If you don't have one already, start by creating new project and configuring [Google Cloud SDK](https://cloud.google.com/sdk/docs/). Similarly, if you have not done so already, you will have [set up Cloud Run](https://cloud.google.com/run/docs/setup).

## Setup

### Build Container Image

Cloud Run runs container images. To build one we are going to use the included [Dockerfile](./Dockerfile) and submit the build job to Cloud Build using [bin/image](./bin/image) script.

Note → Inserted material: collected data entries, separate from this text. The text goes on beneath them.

omit [NumberField K] [W.IsElliptic] hp in
/-- **`W(K)[p] = 0 ⟹ ι_M : H¹(K, W[p^M]) → H¹(K, W[p^∞])` is injective** (the tree's
`torsionPowToPrimaryH1_injective_of_torsionBy_eq_bot`, with the hypothesis in the pointwise form `∀ P, p • P = 0 → P = 0`;
stated for a general perfect field so that the group law on `W(K)` is elaborated once, classically).
[cite: GreenbergLNM1716, §2 p. 63] -/
theorem torsionPowToPrimaryH1_injective_of_forall [PerfectField K] (M : ℕ)
    (hK : ∀ P : W.toAffine.Point, p • P = 0 → P = 0) : Function.Injective (W.torsionPowToPrimaryH1 p M) :=
  W.torsionPowToPrimaryH1_injective_of_torsionBy_eq_bot p M (by
    rw [eq_bot_iff]
    intro P hP
    exact (AddSubgroup.mem_bot).2 (hK P ((AddSubgroup.torsionBy.nsmul_iff).1 hP)))

end Fixed

/-! ## §2 The counting frame: `#L = #S[p^J]` along an injective `ι_J` with `L = ι_J⁻¹ S` -/

section Count

variable {K : Type u} [Field K] (W : WeierstrassCurve K) [W.IsElliptic] (p k : ℕ) [hp : Fact p.Prime]

/-- **`#L = #S[p^k]`** for a subgroup `L ≤ H¹(K, W[p^k])` which is the exact preimage under
`ι_k = torsionPowToPrimaryH1 W p k : H¹(K, W[p^k]) → H¹(K, W[p^∞])` of a subgroup `S ≤ H¹(K, W[p^∞])`, when `ι_k` is
injective: `c ↦ ι_k c` is a bijection `L → S[p^k]` (into the `p^k`-torsion by `pow_nsmul_torsionPowToPrimaryH1`; onto because
the image of `ι_k` is the whole `p^k`-torsion, X11b `Levels.mem_range_map_primaryInclusion_iff`, from
`0 → W[p^k] → W[p^∞] → W[p^∞] → 0`). [cite: GreenbergLNM1716, §2 p. 63 and §5 proof of Prop. 5.8] -/
theorem natCard_eq_natCard_torsionBy_of_iff
    (L : AddSubgroup (galoisCohomology (W.torsionGaloisModule ((p ^ k : ℕ) : ℤ)) 1))
    (S : AddSubgroup (W.galH1Primary p))
    (hinj : Function.Injective (W.torsionPowToPrimaryH1 p k))
    (hiff : ∀ c, c ∈ L ↔ W.torsionPowToPrimaryH1 p k c ∈ S) :
    Nat.card L = Nat.card ((↥S)[((p ^ k : ℕ) : ℤ)]) := by
  have hdiv : W.zsmul_geomPoints_surjective := W.zsmul_geomPoints_surjective_holds
  -- the map `c ↦ ι_k c` lands in the `p^k`-torsion
  have htor : ∀ c : L, (⟨W.torsionPowToPrimaryH1 p k c.1, (hiff c.1).1 c.2⟩ : S) ∈ (↥S)[((p ^ k : ℕ) : ℤ)] :=
      fun c ↦ by
    refine (AddSubgroup.torsionBy.nsmul_iff).2 (Subtype.ext ?_)
    rw [AddSubmonoidClass.coe_nsmul, ZeroMemClass.coe_zero]
    exact W.pow_nsmul_torsionPowToPrimaryH1 p k c.1
  refine Nat.card_congr (Equiv.ofBijective (fun c ↦ ⟨_, htor c⟩) ⟨fun c₁ c₂ h ↦ ?_, fun y ↦ ?_⟩)
  · exact Subtype.ext (hinj (congrArg (fun z : (↥S)[((p ^ k : ℕ) : ℤ)] ↦ ((z : S) : W.galH1Primary p)) h))
  · have hy : p ^ k • (((y : S) : W.galH1Primary p)) = 0 := by
      have h := congrArg (fun z : S ↦ (z : W.galH1Primary p)) ((AddSubgroup.torsionBy.nsmul_iff).1 y.2)
      simpa only [AddSubmonoidClass.coe_nsmul, ZeroMemClass.coe_zero] using h
    -- the image of `ι_k` (definitionally X11b's `H¹(primaryInclusion)`) is the `p^k`-torsion
    obtain ⟨c, hc⟩ := (mem_range_map_primaryInclusion_iff W p k hdiv _).2 hy
    have hc' : W.torsionPowToPrimaryH1 p k c = ((y : S) : W.galH1Primary p) := hc
    have hcL : c ∈ L := (hiff c).2 (by rw [hc']; exact (y : S).2)
    exact ⟨⟨c, hcL⟩, Subtype.ext (Subtype.ext hc')⟩

end Count

/-! ## §3 The strict condition at `p`: Mathlib's `ℚ_[p]` vs the completion `ℚ_{v_p}`, and `loc_{v_p} = 0` -/

section Padic

variable (W : WeierstrassCurve ℚ) (p : ℕ) [Fact p.Prime]

/-- **The strict local condition at `p` does not depend on the model of `ℚ_p`**: computed with Mathlib's `ℚ_[p]` it equals
the one at the completion `ℚ_{v_p}` (`v_p = primePlace p`), both inclusions being
`selmerLocalKerPrimaryTorsion_le_of_tower` along `Padic.adicCompletionEquiv : ℚ_[p] ≃A[ℚ] ℚ_{v_p}` and its inverse.
[cite: SerreGaloisCohomology1997, I.§2.4 and II.§1.1] -/
theorem selmerLocalKerPrimaryTorsion_padic_eq :
    selmerLocalKerPrimaryTorsion W ℚ_[p] p = selmerLocalKerPrimaryTorsion W ((primePlace p).adicCompletion ℚ) p := by
  let e : ℚ_[p] ≃A[ℚ] (primePlace p).adicCompletion ℚ := Padic.adicCompletionEquiv (𝓞 ℚ) ⟨p, Fact.out⟩
  apply le_antisymm
  · letI : Algebra ℚ_[p] ((primePlace p).adicCompletion ℚ) := e.toAlgEquiv.toAlgHom.toRingHom.toAlgebra
    haveI : IsScalarTower ℚ ℚ_[p] ((primePlace p).adicCompletion ℚ) :=
      IsScalarTower.of_algebraMap_eq fun q ↦ (e.toAlgEquiv.toAlgHom.commutes q).symm
    exact selmerLocalKerPrimaryTorsion_le_of_tower W p
  · letI : Algebra ((primePlace p).adicCompletion ℚ) ℚ_[p] := e.toAlgEquiv.symm.toAlgHom.toRingHom.toAlgebra
    haveI : IsScalarTower ℚ ((primePlace p).adicCompletion ℚ) ℚ_[p] :=
      IsScalarTower.of_algebraMap_eq fun q ↦ (e.toAlgEquiv.symm.toAlgHom.commutes q).symm
    exact selmerLocalKerPrimaryTorsion_le_of_tower W p

variable [W.IsElliptic]

/-- **`ι_J c` is strict at `ℚ_p` iff `H¹(ι|_{Γ_{v_p}})(loc_{v_p} c) = 0`** (§3's transport, the strict condition read as
`loc_{v_p} = 0`, and `res ∘ H¹(ι) = H¹(ι|) ∘ res`; `torsionPowToPrimaryH1 = H¹(primaryInclusion)` definitionally).
[cite: GreenbergLNM1716, §2 p. 63] [cite: SerreGaloisCohomology1997, I.§2.4] -/
theorem torsionPowToPrimaryH1_mem_selmerLocalKerPrimaryTorsion_padic_iff (J : ℕ)
    (c : galoisCohomology (W.torsionGaloisModule ((p ^ J : ℕ) : ℤ)) 1) :
    W.torsionPowToPrimaryH1 p J c ∈ selmerLocalKerPrimaryTorsion W ℚ_[p] p ↔
      galoisCohomology.map ((primaryInclusion W p J).restrictField ((primePlace p).adicCompletion ℚ)) 1
        (galoisCohomology.localization (W.torsionGaloisModule ((p ^ J : ℕ) : ℤ)) (Sum.inr (primePlace p)) 1 c) = 0 := by
  rw [selmerLocalKerPrimaryTorsion_padic_eq, mem_selmerLocalKerPrimaryTorsion_adicCompletion_iff_localization_eq_zero]
  change galoisCohomology.res _ _ 1 (galoisCohomology.map (primaryInclusion W p J) 1 c) = 0 ↔ _
  rw [galoisCohomology.res_map_one]
  rfl

end Padic

/-! ## §4 ★ HT-C4 (a): the Kummer structure made STRICT at `v₀ ∣ p` -/

section Hands

/-- The three local readings of a level-`J` class `c` through `ι_J` over `ℚ`: at a finite place / at an infinite place the
Kummer condition is `ι_J c ∈ selmerLocalKerPrimary` (`KatoFiniteLevelCount.localization_mem_kummerSelmerStructure_iff_…`,
restated with `Place.Completion` unfolded and `ι_J = torsionPowToPrimaryH1`). [cite: SilvermanAEC2009, X.§4 diagram (**)] -/
theorem localization_inr_mem_kummerSelmerStructure_iff (W : WeierstrassCurve ℚ) (p J : ℕ)
    (v : HeightOneSpectrum (𝓞 ℚ)) (c : galoisCohomology (W.torsionGaloisModule ((p ^ J : ℕ) : ℤ)) 1) :
    galoisCohomology.localization (W.torsionGaloisModule ((p ^ J : ℕ) : ℤ)) (Sum.inr v) 1 c ∈
        W.kummerSelmerStructure ((p ^ J : ℕ) : ℤ) (Sum.inr v) ↔
      W.torsionPowToPrimaryH1 p J c ∈ W.selmerLocalKerPrimary (v.adicCompletion ℚ) p :=
  localization_mem_kummerSelmerStructure_iff_map_primaryInclusion_mem W p J (Sum.inr v) c

/-- Infinite-place twin of `localization_inr_mem_kummerSelmerStructure_iff`. [cite: SilvermanAEC2009, X.§4 diagram (**)] -/
theorem localization_inl_mem_kummerSelmerStructure_iff (W : WeierstrassCurve ℚ) (p J : ℕ)
    (w : InfinitePlace ℚ) (c : galoisCohomology (W.torsionGaloisModule ((p ^ J : ℕ) : ℤ)) 1) :
    galoisCohomology.localization (W.torsionGaloisModule ((p ^ J : ℕ) : ℤ)) (Sum.inl w) 1 c ∈
        W.kummerSelmerStructure ((p ^ J : ℕ) : ℤ) (Sum.inl w) ↔
      W.torsionPowToPrimaryH1 p J c ∈ W.selmerLocalKerPrimary w.Completion p :=
  localization_mem_kummerSelmerStructure_iff_map_primaryInclusion_mem W p J (Sum.inl w) c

> Note, you should review each one of the provided scripts for complete content of these commands

```shell
bin/image
```

> If this is first time you use the build service you may be prompted to enable the build API

### Service Account and IAM Policies

In this example we are going to follow the [principle of least privilege](https://searchsecurity.techtarget.com/definition/principle-of-least-privilege-POLP) (POLP) to ensure our Cloud Run service has only the necessary rights and nothing more:

* `run.invoker` - required to execute Cloud Run service
* `pubsub.editor` - required to create and publish to Cloud PubSub
* `logging.logWriter` - required for Stackdriver logging
* `cloudtrace.agent` - required for Stackdriver tracing
* `monitoring.metricWriter` - required to write custom metrics to Stackdriver

To do that we will create a GCP service account and assign the necessary IAM policies and roles using [bin/account](./bin/account) script:

```shell
bin/account
```

### Cloud Run Service

Once you have configured the GCP accounts, you can deploy a new Cloud Run service and set it to run under that account using and preventing unauthenticated access [bin/service](./bin/service) script:

```shell
bin/service
```

## PubSub Subscription

To enable PubSub to send topic data to Cloud Run service we will need to create a PubSub topic subscription and configure it to "push" events to the Cloud Service we deployed above.

```shell
bin/pubsub
```

## Log

You can see the raw data and all the application log entries made by the service in Cloud Run service logs.

Cloud Run Log

## Saving Results

The process of saving resulting data from this service will depend on your target (the place where you want to save the data). HCP has a number of existing connectors and templates so, in most cases, you do not have to even write any code. Here is an example of a Dataflow template that streams PubSub topic data to BigQuery:

```shell
gcloud dataflow jobs run JOB_NAME \
--gcs-location gs://dataflow-templates/latest/PubSub_to_BigQuery \
--parameters \
inputTopic=projects/YOUR_PROJECT_ID/topics/YOUR_TOPIC_NAME,\
outputTableSpec=YOUR_PROJECT_ID:YOUR_DATASET.YOUR_TABLE_NAME
```

This approach will automatically deal with back-pressure, retries, monitoring and is not subject to the batch insert quote limits.

## Cleanup

To cleanup all resources created by this sample execute the [bin/cleanup](bin/cleanup) script.

```shell
bin/cleanup
```

## Disclaimer

This is my personal project and it does not represent my employer. I take no responsibility for issues caused by this code. I do my best to ensure that everything works, but if something goes wrong, my apologies is all you will get.